Minding Our Manners, and Theirs
This article is from the archive of The New York Sun before the launch of its new website in 2022. The Sun has neither altered nor updated such articles but will seek to correct any errors, mis-categorizations or other problems introduced during transfer.

In the lobby of my building the other day – my stately, prewar lobby – my two boys fought over the possession of an overly inflated beach ball. They had been fighting over the ball for the past 10 minutes, and I was happy to finally be home. I stepped into the elevator, expecting them to be right behind me, and instead, heard an incredibly loud smacking sound.
I turned around and discovered that in an attempt to grab the ball away from his younger brother, my oldest child had kicked the ball directly into the face of a 30-something woman who was exiting the building. My son was horrified, the woman disgusted, and I, well, mortified. It reminded me of the memorably embarrassing moment my close friend had this summer, while lunching at a snooty country club, when her 3-year-old pulled down his pants and took a lengthy pee on the lush main lawn, steps away from and in full view of the blue-hairs who were enjoying their Cobb salads.
Pure and utter humiliation.
Now it certainly didn’t help that when my son and I began to repeatedly utter apologies, the woman didn’t budge. After eight mea culpas, and my shouting at the boys to get into the elevator “RIGHT NOW!” she turned on her heel, and in a huff, stormed out of the building, shouting, “I certainly wasn’t allowed to do that when I was growing up!”
Did she think I was? All I could be grateful for was the fact that the woman was in her 30s, not her 70s, and according to my doorman, not a resident in the building.
But the incident did make me wonder about manners, and if parents today – myself included – have forgotten the lost value of fine etiquette and proper comportment.
According to a recent study conducted by an online parenting site, 82% of Americans think that children’s manners are worse today than when they were children. Recruiters for Fortune 500 companies are hard-pressed to find candidates who can offer a decent handshake, chew with their mouths shut on lunch interviews, write legible handwritten thank-you notes, and dress appropriately for a first meeting.
These findings certainly don’t surprise me. Almost all of my friends’ children pick up the telephone and say a barely audible, “‘Ello.” In South Africa, where my family spends a couple of months each year, the standard children’s telephone greeting sounds something more like, “Hello, this is Jacob Berman speaking.” (The accent also bestows a certain je ne sais quoi.)
And what about the way kids seem to constantly interrupt their parents? On countless occasions I have explained to my children that if I am on the telephone, or talking to another adult, there is no point in trying to talk to me until I am off the telephone or finished with my conversation. It feels like there is no getting through.

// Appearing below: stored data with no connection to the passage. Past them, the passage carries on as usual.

import Mathlib
import Literature.NumberTheory.Transcendental.KZCalculus
import Summits.KontsevichZagierPeriods.KontsevichZagierPeriods.Theorems.TorsionLogsNeronTorsionSectorStubHaarReps
import HarnessLib

/-!
# Crux `TorsionLogs.NeronTorsionSector` (stmt-KontsevichZagierPeriods-14500) — assembly, representation constructors

Helpers for the lead's stub `stub_assembly` (line `registered`): generic constructors of KZ integral
representations from DOMINATION data, used for the reps of the translation chain in the compactifying chart
`s = x^{-1/2}` at infinity (`[(0,s₁)², ĥ(s′)·(2/R s)(2/R s′)]`, the mixed cell `[(x₂,x₁)×(0,s₁), …]`, the third-kind
reps `[(0,s₁), Q̂·2/R]`, `[(0,s₁), Q̂⁺·2/R]`): a `ℚ`-semialgebraic function on a `ℚ`-semialgebraic set dominated by
`M·φ₀(z 0)·φ₁(z 1)` with `φᵢ` integrable on the coordinate shadows is absolutely integrable
(`integrableOn_of_abs_le_const_mul_prod` with the single dominating function `𝟙_A|φ₀| + 𝟙_B|φ₁|`).
[cite: KontsevichZagier2001, §1.1]
-/

noncomputable section

open Set MeasureTheory
open Literature.NumberTheory.Transcendental Literature.ModelTheory.ExponentialFields

-- `Summit.KontsevichZagierPeriods.KontsevichZagierPeriods.…` is the tree's mandated layout (single-conjunct summit).
set_option linter.dupNamespace false

namespace Summit.KontsevichZagierPeriods.KontsevichZagierPeriods.Cruxes.NeronTorsionSector.Translation

/-- **Plane representations from domination.** A `ℚ`-semialgebraic `F` on a `ℚ`-semialgebraic `S ⊆ A × B` with
`|F z| ≤ M·φ₀(z 0)·φ₁(z 1)`, `φ₀` integrable on `A`, `φ₁` integrable on `B` (both measurable sets), is the
integrand of a KZ representation with domain `S`. [cite: KontsevichZagier2001, §1.1] -/
theorem asmReps_exists_rep2 : ∀ (S : Set (Fin 2 → ℝ)) (A B : Set ℝ) (F : (Fin 2 → ℝ) → ℝ) (φ₀ φ₁ : ℝ → ℝ) (M : ℝ), IsSemialgebraic ℚ S → S ⊆ {z | z 0 ∈ A ∧ z 1 ∈ B} → MeasurableSet A → MeasurableSet B → IsSemialgebraicFunOn ℚ S F → MeasureTheory.IntegrableOn φ₀ A → MeasureTheory.IntegrableOn φ₁ B → (∀ z ∈ S, |F z| ≤ M * (φ₀ (z 0) * φ₁ (z 1))) → ∃ r : Literature.NumberTheory.Transcendental.KZ.IntegralRep 2, r.domain = S ∧ r.integrand = F := by
  intro S A B F φ₀ φ₁ M hS hSAB hA hB hF h₀ h₁ hbound
  -- one dominating function for both coordinates
  set φ : ℝ → ℝ := A.indicator (fun t => |φ₀ t|) + B.indicator (fun t => |φ₁ t|) with hφ
  have hφint : Integrable φ := by
    rw [hφ]
    exact ((IntegrableOn.integrable_indicator h₀.abs hA)).add (IntegrableOn.integrable_indicator h₁.abs hB)
  have hφnn : ∀ t, 0 ≤ φ t := fun t => by
    rw [hφ]
    exact add_nonneg (Set.indicator_nonneg (fun _ _ => abs_nonneg _) _)
      (Set.indicator_nonneg (fun _ _ => abs_nonneg _) _)
  have hφ₀ : ∀ t ∈ A, |φ₀ t| ≤ φ t := fun t ht => by
    rw [hφ, Pi.add_apply, Set.indicator_of_mem ht]
    exact le_add_of_nonneg_right (Set.indicator_nonneg (fun _ _ => abs_nonneg _) _)
  have hφ₁ : ∀ t ∈ B, |φ₁ t| ≤ φ t := fun t ht => by
    rw [hφ, Pi.add_apply, Set.indicator_of_mem ht]
    exact le_add_of_nonneg_left (Set.indicator_nonneg (fun _ _ => abs_nonneg _) _)
  have hmeasS : MeasurableSet S := IsSemialgebraic.measurableSet_holds hS
  have hint : IntegrableOn F S := by
    refine integrableOn_of_abs_le_const_mul_prod hφint hmeasS
      (measurable_restrict_of_isSemialgebraicFunOn hF) |M| fun z hz => ?_
    obtain ⟨hz0, hz1⟩ := hSAB hz
    rw [Fin.prod_univ_two]
    calc |F z| ≤ M * (φ₀ (z 0) * φ₁ (z 1)) := hbound z hz
      _ ≤ |M * (φ₀ (z 0) * φ₁ (z 1))| := le_abs_self _
      _ = |M| * (|φ₀ (z 0)| * |φ₁ (z 1)|) := by rw [abs_mul, abs_mul]
      _ ≤ |M| * (φ (z 0) * φ (z 1)) := by
          refine mul_le_mul_of_nonneg_left ?_ (abs_nonneg _)
          exact mul_le_mul (hφ₀ _ hz0) (hφ₁ _ hz1) (abs_nonneg _) (hφnn _)
  exact ⟨⟨S, F, hS, hF, hint⟩, rfl, rfl⟩

/-- **Line representations from a bound.** A bounded `ℚ`-semialgebraic `g` on a `ℚ`-semialgebraic `I ⊆ ℝ` of
finite measure is the integrand of a KZ representation with domain `{t | t 0 ∈ I}`.
[cite: KontsevichZagier2001, §1.1] -/
theorem asmReps_exists_rep1 (I : Set ℝ) (g : ℝ → ℝ) (M : ℝ)
    (hI : IsSemialgebraic ℚ {t : Fin 1 → ℝ | t 0 ∈ I}) (hIm : MeasurableSet I) (hIfin : volume I ≠ ⊤)
    (hg : IsSemialgebraicFunOn ℚ {t : Fin 1 → ℝ | t 0 ∈ I} (fun t => g (t 0)))
    (hb : ∀ x ∈ I, |g x| ≤ M) :
    ∃ r : Literature.NumberTheory.Transcendental.KZ.IntegralRep 1,
      r.domain = {t | t 0 ∈ I} ∧ r.integrand = fun t => g (t 0) := by
  have hφint : Integrable (I.indicator fun _ => (1 : ℝ)) :=
    (integrableOn_const (hs := hIfin)).integrable_indicator hIm
  have hmeas : MeasurableSet {t : Fin 1 → ℝ | t 0 ∈ I} := IsSemialgebraic.measurableSet_holds hI
  have hint : IntegrableOn (fun t : Fin 1 → ℝ => g (t 0)) {t : Fin 1 → ℝ | t 0 ∈ I} := by
    refine integrableOn_of_abs_le_const_mul_prod hφint hmeas
      (measurable_restrict_of_isSemialgebraicFunOn hg) M fun t ht => ?_
    have ht' : t 0 ∈ I := ht
    rw [Fin.prod_univ_one, Set.indicator_of_mem ht', mul_one]
    exact hb _ ht'
  exact ⟨⟨{t | t 0 ∈ I}, fun t => g (t 0), hI, hg, hint⟩, rfl, rfl⟩

/-- **Line representations on a bounded open interval from continuity on its closure**: a function continuous
on `[a, b]` and `ℚ`-semialgebraic on `(a, b)` gives the KZ representation `[(a,b), g]`.
[cite: KontsevichZagier2001, §1.1] -/
theorem asmReps_exists_rep1_Ioo {a b : ℝ} (g : ℝ → ℝ)
    (hI : IsSemialgebraic ℚ {t : Fin 1 → ℝ | t 0 ∈ Set.Ioo a b})
    (hg : IsSemialgebraicFunOn ℚ {t : Fin 1 → ℝ | t 0 ∈ Set.Ioo a b} (fun t => g (t 0)))
    (hgc : ContinuousOn g (Set.Icc a b)) :
    ∃ r : Literature.NumberTheory.Transcendental.KZ.IntegralRep 1,
      r.domain = {t | a < t 0 ∧ t 0 < b} ∧ r.integrand = fun t => g (t 0) := by
  obtain ⟨M, hM⟩ := (isCompact_Icc.image_of_continuousOn hgc).isBounded.subset_closedBall_lt 0 0
  obtain ⟨r, hd, hi⟩ := asmReps_exists_rep1 (Set.Ioo a b) g M hI measurableSet_Ioo
    (measure_Ioo_lt_top.ne) hg fun x hx => by
      have := hM.2 ⟨x, Ioo_subset_Icc_self hx, rfl⟩
      simpa [Metric.mem_closedBall, Real.dist_eq] using this
  exact ⟨r, by rw [hd]; rfl, hi⟩

end Summit.KontsevichZagierPeriods.KontsevichZagierPeriods.Cruxes.NeronTorsionSector.Translation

And what about sitting up at the dinner table, putting napkins on laps, chewing with mouths shut, and no burping! The spoon is an intermediary between your bowl and your mouth – no slurping! Look people in the eye when you say hello, stick out your hand, have a firm shake. I feel like a drill sergeant barking out orders.

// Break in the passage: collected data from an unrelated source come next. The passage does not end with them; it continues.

import Summits.BirchSwinnertonDyer.Rank1Residual.F1Sign2.GenusPacketAtTwo
import Literature.NumberTheory.EllipticCurves.BSDSelmerCMPConverseRankOneProofs
import Literature.NumberTheory.EllipticCurves.NonEisensteinPrimeOfSurjective
import Literature.NumberTheory.EllipticCurves.HeegnerHypothesisKroneckerProofs
import Literature.NumberTheory.EllipticCurves.HeegnerPointsProofs
import Literature.NumberTheory.EllipticCurves.HeegnerPointsClassesProofs
import Literature.NumberTheory.EllipticCurves.HeegnerPointsRationalityProofs
import Summits.BirchSwinnertonDyer.BirchSwinnertonDyer.Theorems.ByReductionTypeAtTwoRankOneAtTwoBigImageOddLocalOneDoorIndexLawOfKolyvaginExact
import HarnessLib

/-!
# Cell `bsd-f1-sign2`, AN-30 (THE GENUS PACKET OF A DOOR): the two SUPPLIES and the support row of `F1Sign2/GenusPacketAtTwo.lean`
# are THEOREMS — `heegnerPointSupplyAtDoor_holds`, `noRationalTwoTorsionOfSurjective_holds` — and AN-30b ⟸ AN-30a ∧ LOWER modulo
# exactly the three named facts `hasEntireLFunction_rat`, `gross_zagier`, `kolyvagin`

PROOF FILE (seat `-ty` g9, «discharge when cheap»; statement file `F1Sign2/GenusPacketAtTwo.lean`, p629460, -an g13 MEMO-an v1.23 §2 AN-30;
REF1 §96 called SUPPLY 1 «PRINT/tree-assemblable — not assembled here» and `NoRationalTwoTorsionOfSurjective` a «support triviality»; both are
assembled here from tree theorems only).  THEOREMS ONLY (no `def`, no `sorry`, standard axioms).
* `noRationalTwoTorsion_of_hasSurjectiveModNGaloisRep_two` / `noRationalTwoTorsionOfSurjective_holds` — `ρ̄_{W,2}` onto ⇒ `W[2]` irreducible
  (`hasIrreducibleModPGaloisRep_of_hasSurjectiveModNGaloisRep`) ⇒ `#W(ℚ)[2] = 1` (`natCard_torsionBy_eq_one_of_hasIrreducibleModPGaloisRep`) ⇒ no
  rational `(x, y)` with `2y + a₁x + a₃ = 0` (the route-independent twin of gk2's `noRationalTwoTorsion_of_hasSurjectiveModNGaloisRep`).
* `heegnerPointSupplyAtDoor_holds` — SUPPLY 1: door-admissible ⇒ Heegner hypothesis (the lead's
  `RankOneAtTwoOneDoor.satisfiesHeegnerHypothesis_of_doorAdmissible`, imported, not restated) ⇒ `β` with `4N_W ∣ β² − d_K`
  (`exists_dvd_sq_sub_discr_holds`) ⇒ a Heegner datum (`nonempty_heegnerDatum_holds`) ⇒ the complex Heegner point has a `K`-rational
  preimage (`heegnerPointComplex_mem_range_map_holds`, Darmon Thm. 3.6).
* `genusPacketVisibilityAtTwo_of_divisibility_of_lower_of_facts` — the statement file's glue 2 with the supplies fed in: AN-30b from AN-30a,
  the tree's `DoorIndexLawLowerCAtTwo` (p626076) and the named facts `hasEntireLFunction_rat`, `gross_zagier`, `kolyvagin` (through
  `heegnerExactExponentAtDoor_of_facts`, p629460).
PARTITION: none (support rows; AN-30a itself — the genus-packet divisibility — stays OPEN-in-tree with REF1 §96's gaps G1–G3); beyond-print theorem:
no.  BSD is not proved by any of this.  [cite: Gross1984, §I.1, §3] [cite: Darmon2004, Thm. 3.6] [cite: SilvermanAEC2009, III.2.3(d)]
-/

set_option autoImplicit false

noncomputable section

open scoped Classical

namespace Summit.BirchSwinnertonDyer.Rank1Residual.F1Sign2.GenusPacket

open WeierstrassCurve Literature.NumberTheory.EllipticCurves Literature.NumberTheory.EllipticCurves.ModularForms
  Summit.BirchSwinnertonDyer.Rank1Residual.F1Sign2
  Summit.BirchSwinnertonDyer.BirchSwinnertonDyer.Theorems.RankOneAtTwoOneDoor

/-- **`ρ̄_{W,2}` onto ⟹ no rational `2`-torsion abscissa** (Mazur; Silverman AEC III.2.3(d)): surjectivity mod `2` gives
irreducibility of `W[2]` (`hasIrreducibleModPGaloisRep_of_hasSurjectiveModNGaloisRep`), hence `#W(ℚ)[2] = 1`
(`natCard_torsionBy_eq_one_of_hasIrreducibleModPGaloisRep`), and a rational `(x, y)` with `2y + a₁x + a₃ = 0` would be a point
of order `2`.  (Same argument as gk2's `noRationalTwoTorsion_of_hasSurjectiveModNGaloisRep`, restated here route-independently.)
[cite: SilvermanAEC2009, III.2.3(d)] [cite: Mazur1977, Ch. III §5] -/
theorem noRationalTwoTorsion_of_hasSurjectiveModNGaloisRep_two (W : WeierstrassCurve ℚ) [W.IsElliptic]
    (hsurj : W.HasSurjectiveModNGaloisRep (2 : ℤ)) : NoRationalTwoTorsion W := by
  haveI : Fact (Nat.Prime 2) := ⟨Nat.prime_two⟩
  haveI : NeZero ((2 : ℕ) : ℚ) := ⟨by norm_num⟩
  have hirr := hasIrreducibleModPGaloisRep_of_hasSurjectiveModNGaloisRep W 2 (by simpa using hsurj)
  have hcard := natCard_torsionBy_eq_one_of_hasIrreducibleModPGaloisRep W 2 hirr
  rintro x ⟨y, hxy, h2⟩
  have hns : W.toAffine.Nonsingular x y := (Affine.equation_iff_nonsingular (W := W)).mp hxy
  have hP2 : (Affine.Point.some x y hns : W.toAffine.Point) + Affine.Point.some x y hns = 0 :=
    Affine.Point.add_self_of_Y_eq (by rw [Affine.negY]; linear_combination h2)
  have hmem : (Affine.Point.some x y hns : W.toAffine.Point) ∈ AddSubgroup.torsionBy W.toAffine.Point ((2 : ℕ) : ℤ) := by
    rw [Submodule.mem_toAddSubgroup, Submodule.mem_torsionBy_iff, Nat.cast_ofNat, two_zsmul]
    exact hP2
  haveI := (Nat.card_eq_one_iff_unique.mp hcard).1
  have h0 : (⟨Affine.Point.some x y hns, hmem⟩ : AddSubgroup.torsionBy W.toAffine.Point ((2 : ℕ) : ℤ)) =
      ⟨0, AddSubgroup.zero_mem _⟩ := Subsingleton.elim _ _
  exact Affine.Point.some_ne_zero hns (congrArg Subtype.val h0)

/-- **The support row `NoRationalTwoTorsionOfSurjective` of `F1Sign2/GenusPacketAtTwo.lean` holds** (its `n = 1` instance suffices). -/
theorem noRationalTwoTorsionOfSurjective_holds : NoRationalTwoTorsionOfSurjective := by
  intro W _ _ hsurj
  exact noRationalTwoTorsion_of_hasSurjectiveModNGaloisRep_two W (by simpa using hsurj 1)

/-! ## SUPPLY 1 is PRINT, by the kernel: the Heegner point of any parametrisation datum at a door is `K`-rational -/

/-- **The support row `HeegnerPointSupplyAtDoor` of `F1Sign2/GenusPacketAtTwo.lean` holds** (Gross 1984 §3; Darmon 2004 Thm. 3.6):
door-admissible ⇒ Heegner hypothesis ⇒ `4N_W ∣ β² − d_K` for some `β` (`exists_dvd_sq_sub_discr_holds`) ⇒ a Heegner datum of level
`N_W` exists (`nonempty_heegnerDatum_holds`) ⇒ for any complex embedding `ι` the complex Heegner point of the datum has a `K`-rational
preimage (`heegnerPointComplex_mem_range_map_holds`).  All four inputs are theorems of the tree. [cite: Gross1984, §I.1, §3] [cite: Darmon2004, Thm. 3.6] -/
theorem heegnerPointSupplyAtDoor_holds : HeegnerPointSupplyAtDoor := by
  intro W _ _ _ K _ _ hK hadm Dt
  have hH : SatisfiesHeegnerHypothesis (W.conductorNorm ℤ) K :=
    Summit.BirchSwinnertonDyer.BirchSwinnertonDyer.Theorems.RankOneAtTwoOneDoor.satisfiesHeegnerHypothesis_of_doorAdmissible W K hK hadm
  obtain ⟨β, hβ⟩ := exists_dvd_sq_sub_discr_holds (W.conductorNorm ℤ) K hK hH
  obtain ⟨H, -⟩ := nonempty_heegnerDatum_holds (W.conductorNorm ℤ) K hK hβ
  obtain ⟨ι⟩ : Nonempty (K →+* ℂ) := inferInstance
  obtain ⟨P, hP⟩ := heegnerPointComplex_mem_range_map_holds (W.conductorNorm ℤ) W K hK hH Dt H ι
  exact ⟨H, ι, P, hP⟩

/-! ## AN-30b from AN-30a and the `≤` half, modulo three named facts (the two supplies and the support row discharged) -/

/-- **Glue 2 with the supplies discharged**: AN-30b `GenusPacketVisibilityAtTwo` follows from AN-30a `GenusPacketDivisibilityAtTwo`, the
`≤` half `DoorIndexLawLowerCAtTwo` of the one-door law (tree, p626076), and the three Literature named facts `hasEntireLFunction_rat`
(modularity / entire continuation), `gross_zagier`, `kolyvagin` at `(N_W, W, K)` — SUPPLY 1 (`heegnerPointSupplyAtDoor_holds`), SUPPLY 2
(`heegnerExactExponentAtDoor_of_facts`) and `noRationalTwoTorsionOfSurjective_holds` being theorems.  Nothing else is assumed. -/
theorem genusPacketVisibilityAtTwo_of_divisibility_of_lower_of_facts (hA : GenusPacketDivisibilityAtTwo) (hL : DoorIndexLawLowerCAtTwo)
    (hmod : WeierstrassCurve.hasEntireLFunction_rat)
    (hGZ : ∀ (W : WeierstrassCurve ℚ) [NeZero (W.conductorNorm ℤ)] (K : Type) [Field K] [NumberField K],
      gross_zagier (W.conductorNorm ℤ) W K)
    (hKo : ∀ (W : WeierstrassCurve ℚ) [NeZero (W.conductorNorm ℤ)] (K : Type) [Field K] [NumberField K],
      kolyvagin (W.conductorNorm ℤ) W K) :
    GenusPacketVisibilityAtTwo :=
  visibility_of_divisibility_of_lower hA hL heegnerPointSupplyAtDoor_holds (heegnerExactExponentAtDoor_of_facts hmod hGZ hKo)
    noRationalTwoTorsionOfSurjective_holds

end Summit.BirchSwinnertonDyer.Rank1Residual.F1Sign2.GenusPacket

end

I can’t help thinking of Wendy Mogel’s wonderful parenting book, “The Blessing of the Skinned Knee: Using Jewish Teachings to Raise Self-Reliant Children” (Scribner, $25), in which she advises that parents should take some cues from dog trainers. She writes:
These experts know how important it is to establish dominance over a dog when it first enters a family’s home…. If the dog could talk, the trainers certainly wouldn’t let them talk back. They have found that when dogs are allowed to be dominant over their owners, they become both timid and bossy. It’s the same with kids. A democratic system doesn’t work very well for dogs or children; it just makes them feel insecure.

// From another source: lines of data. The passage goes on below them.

/-! ### d_data rows and residual-node sub-rows — NAME-CHECKED ONLY (the build breaks if an index name drifts; no Prop is asserted) -/
noncomputable example := @N_AbsTopIII_Cor1_10_i.{u₁} -- AbsTopIII:Cor1.10(i) [Corollary] · DAG landed
noncomputable example := @N_AbsTopIII_Cor2_3_ii -- AbsTopIII:Cor2.3(ii) [Corollary] · DAG discharged
noncomputable example := @N_AbsTopIII_Cor2_8 -- AbsTopIII:Cor2.8 [Corollary] · DAG landed
noncomputable example := @N_AbsTopIII_Cor3_6_i.{u₁} -- AbsTopIII:Cor3.6(i) [Corollary] · DAG landed
noncomputable example := @N_AbsTopIII_Cor3_6_iii.{u₁} -- AbsTopIII:Cor3.6(iii) [Corollary] · DAG landed
noncomputable example := @N_AbsTopIII_Cor5_10_iii.{u₁} -- AbsTopIII:Cor5.10(iii) [Corollary] · DAG landed
noncomputable example := @N_AbsTopIII_Cor5_2_ii.{u₁} -- AbsTopIII:Cor5.2(ii) [Corollary] · DAG landed
noncomputable example := @N_AbsTopIII_Cor5_2_iii.{u₁} -- AbsTopIII:Cor5.2(iii) [Corollary] · DAG landed
noncomputable example := @N_AbsTopIII_Cor5_2_iv.{u₁} -- AbsTopIII:Cor5.2(iv) [Corollary] · DAG landed
noncomputable example := @N_AbsTopIII_Cor5_2_vi.{u₁} -- AbsTopIII:Cor5.2(vi) [Corollary] · DAG landed
noncomputable example := @N_AbsTopIII_Cor5_2_vii.{u₁} -- AbsTopIII:Cor5.2(vii) [Corollary] · DAG landed
noncomputable example := @N_AbsTopIII_Cor5_5_ii.{u₁} -- AbsTopIII:Cor5.5(ii) [Corollary] · DAG discharged
noncomputable example := @N_AbsTopIII_Cor5_5_iii.{u₁} -- AbsTopIII:Cor5.5(iii) [Corollary] · DAG landed
noncomputable example := @N_AbsTopIII_Cor5_5_vi.{u₁} -- AbsTopIII:Cor5.5(vi) [Corollary] · DAG landed
noncomputable example := @N_AbsTopIII_Def2_1_iv.{u₁} -- AbsTopIII:Def2.1(iv) [Definition] · DAG discharged
noncomputable example := @N_AbsTopIII_Def4_1_i.{u₁} -- AbsTopIII:Def4.1(i) [Definition] · DAG discharged
noncomputable example := @N_AbsTopIII_Def4_1_v.{u₁} -- AbsTopIII:Def4.1(v) [Definition] · DAG discharged
noncomputable example := @N_AbsTopIII_Def5_1_i.{u₁} -- AbsTopIII:Def5.1(i) [Definition] · DAG discharged
noncomputable example := @N_AbsTopIII_Def5_1_ii.{u₁} -- AbsTopIII:Def5.1(ii) [Definition] · DAG discharged
noncomputable example := @N_AbsTopIII_Def5_1_v -- AbsTopIII:Def5.1(v) [Definition] · DAG discharged
noncomputable example := @N_AbsTopIII_Def5_1_vi.{u₁} -- AbsTopIII:Def5.1(vi) [Definition] · DAG discharged
noncomputable example := @N_AbsTopIII_Def5_4_i.{u₁} -- AbsTopIII:Def5.4(i) [Definition] · DAG landed
noncomputable example := @N_AbsTopIII_Def5_4_iv -- AbsTopIII:Def5.4(iv) [Definition] · DAG landed
noncomputable example := @N_AbsTopIII_Def5_4_vi -- AbsTopIII:Def5.4(vi) [Definition] · DAG landed
noncomputable example := @N_AbsTopIII_Def5_6_ii.{u₁} -- AbsTopIII:Def5.6(ii) [Definition] · DAG landed
noncomputable example := @N_AbsTopIII_Def5_6_iii.{u₁} -- AbsTopIII:Def5.6(iii) [Definition] · DAG discharged
noncomputable example := @N_AbsTopIII_Def5_6_iv.{u₁} -- AbsTopIII:Def5.6(iv) [Definition] · DAG discharged
noncomputable example := @N_AbsTopIII_Prop1_1_ii.{u₁, u₂} -- AbsTopIII:Prop1.1(ii) [Proposition] · DAG landed
noncomputable example := @N_AbsTopIII_Prop1_6_i.{u₁} -- AbsTopIII:Prop1.6(i) [Proposition] · DAG landed
noncomputable example := @N_AbsTopIII_Prop1_6_iii.{u₁} -- AbsTopIII:Prop1.6(iii) [Proposition] · DAG landed
noncomputable example := @N_AbsTopIII_Prop2_2_i -- AbsTopIII:Prop2.2(i) [Proposition] · DAG discharged
noncomputable example := @N_AbsTopIII_Prop3_2_i.{u₁} -- AbsTopIII:Prop3.2(i) [Proposition] · DAG landed
noncomputable example := @N_AbsTopIII_Prop3_3_i.{u₁} -- AbsTopIII:Prop3.3(i) [Proposition] · DAG landed
noncomputable example := @N_AbsTopIII_Prop5_8_vii.{u₁} -- AbsTopIII:Prop5.8(vii) [Proposition] · DAG landed
example : N_AbsTopIII_Cor2_7_b_r9 := N_AbsTopIII_Cor2_7_b_r9_holds -- sub-row of AbsTopIII:Cor2.7 (residual)
example : N_AbsTopIII_Cor2_7_c_r12 := N_AbsTopIII_Cor2_7_c_r12_holds -- sub-row of AbsTopIII:Cor2.7 (residual)
example : N_AbsTopIII_Cor2_7_c_r16 := N_AbsTopIII_Cor2_7_c_r16_holds -- sub-row of AbsTopIII:Cor2.7 (residual)
example : N_AbsTopIII_Cor2_9_0_r5 := N_AbsTopIII_Cor2_9_0_r5_holds -- sub-row of AbsTopIII:Cor2.9 (residual)
example : N_AbsTopIII_Cor2_9_a_r2 := N_AbsTopIII_Cor2_9_a_r2_holds -- sub-row of AbsTopIII:Cor2.9 (residual)
example : N_AbsTopIII_Cor2_9_a_r3.{u₁, u₂, u₃, u₄} := N_AbsTopIII_Cor2_9_a_r3_holds -- sub-row of AbsTopIII:Cor2.9 (residual)
example : N_AbsTopIII_Cor2_9_a_r4 := N_AbsTopIII_Cor2_9_a_r4_holds -- sub-row of AbsTopIII:Cor2.9 (residual)
example : N_AbsTopIII_Cor2_9_b_r3.{u₁, u₂, u₃, u₄} := N_AbsTopIII_Cor2_9_b_r3_holds -- sub-row of AbsTopIII:Cor2.9 (residual)
example : N_AbsTopIII_Prop5_8_ii_L01.{u₁} := N_AbsTopIII_Prop5_8_ii_L01_holds -- sub-row of AbsTopIII:Prop5.8(ii) (residual)
example : N_AbsTopIII_Prop5_8_ii_L05a.{u₁} := N_AbsTopIII_Prop5_8_ii_L05a_holds -- sub-row of AbsTopIII:Prop5.8(ii) (residual)
example : N_AbsTopIII_Prop5_8_ii_L05b.{u₁} := N_AbsTopIII_Prop5_8_ii_L05b_holds -- sub-row of AbsTopIII:Prop5.8(ii) (residual)
example : N_AbsTopIII_Prop5_8_ii_L08.{u₁, u₂} := N_AbsTopIII_Prop5_8_ii_L08_holds -- sub-row of AbsTopIII:Prop5.8(ii) (residual)
example : N_AbsTopIII_Cor2_8_a_r5 := N_AbsTopIII_Cor2_8_a_r5_holds -- sub-row of AbsTopIII:Cor2.8 (residual)
example : N_AbsTopIII_Cor2_8_a_r6 := N_AbsTopIII_Cor2_8_a_r6_holds -- sub-row of AbsTopIII:Cor2.8 (residual)
example : N_AbsTopIII_Cor2_8_b_r12 := N_AbsTopIII_Cor2_8_b_r12_holds -- sub-row of AbsTopIII:Cor2.8 (residual)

The truth is that most parents I know do value manners, but probably not as much as their parents did, and certainly not as much as their grandparents. Long gone is the art of rising when an adult enters the room, and removing a hat when going indoors.
From my experience, the most powerful way to teach our children good manners is to model them ourselves. It might sound obvious, but ill-mannered adults most often raise ill-mannered children. And well-mannered parents most likely raise well-mannered children. But the catch, of course, is that like every aspect of parenting, the results are hardly uniform. There are those moments, and even worse, those long, drawn-out phases, when you barely recognize your own child.
When I recently took my children to visit my 88-year-old grandmother, in Scranton, Pa., I worried I might be in for a lecture on how my children need more discipline. But remarkably, they sat down and ate my grandmother’s silver dollar pancakes. They asked to be excused, and brought their plates to the sink. They said, “Hello, Mrs. Feibus,” and “Hello, Aunt Shug,” and said sincere “thank you’s” for the goodies they were given. They played Trouble and Zingo and War with very few tears, and only once did my grandmother call my son a crybaby.
It’s a shame the woman in the lobby didn’t see that side of my kids. But after being smacked in the head with the ball, I doubt she could see very much at all.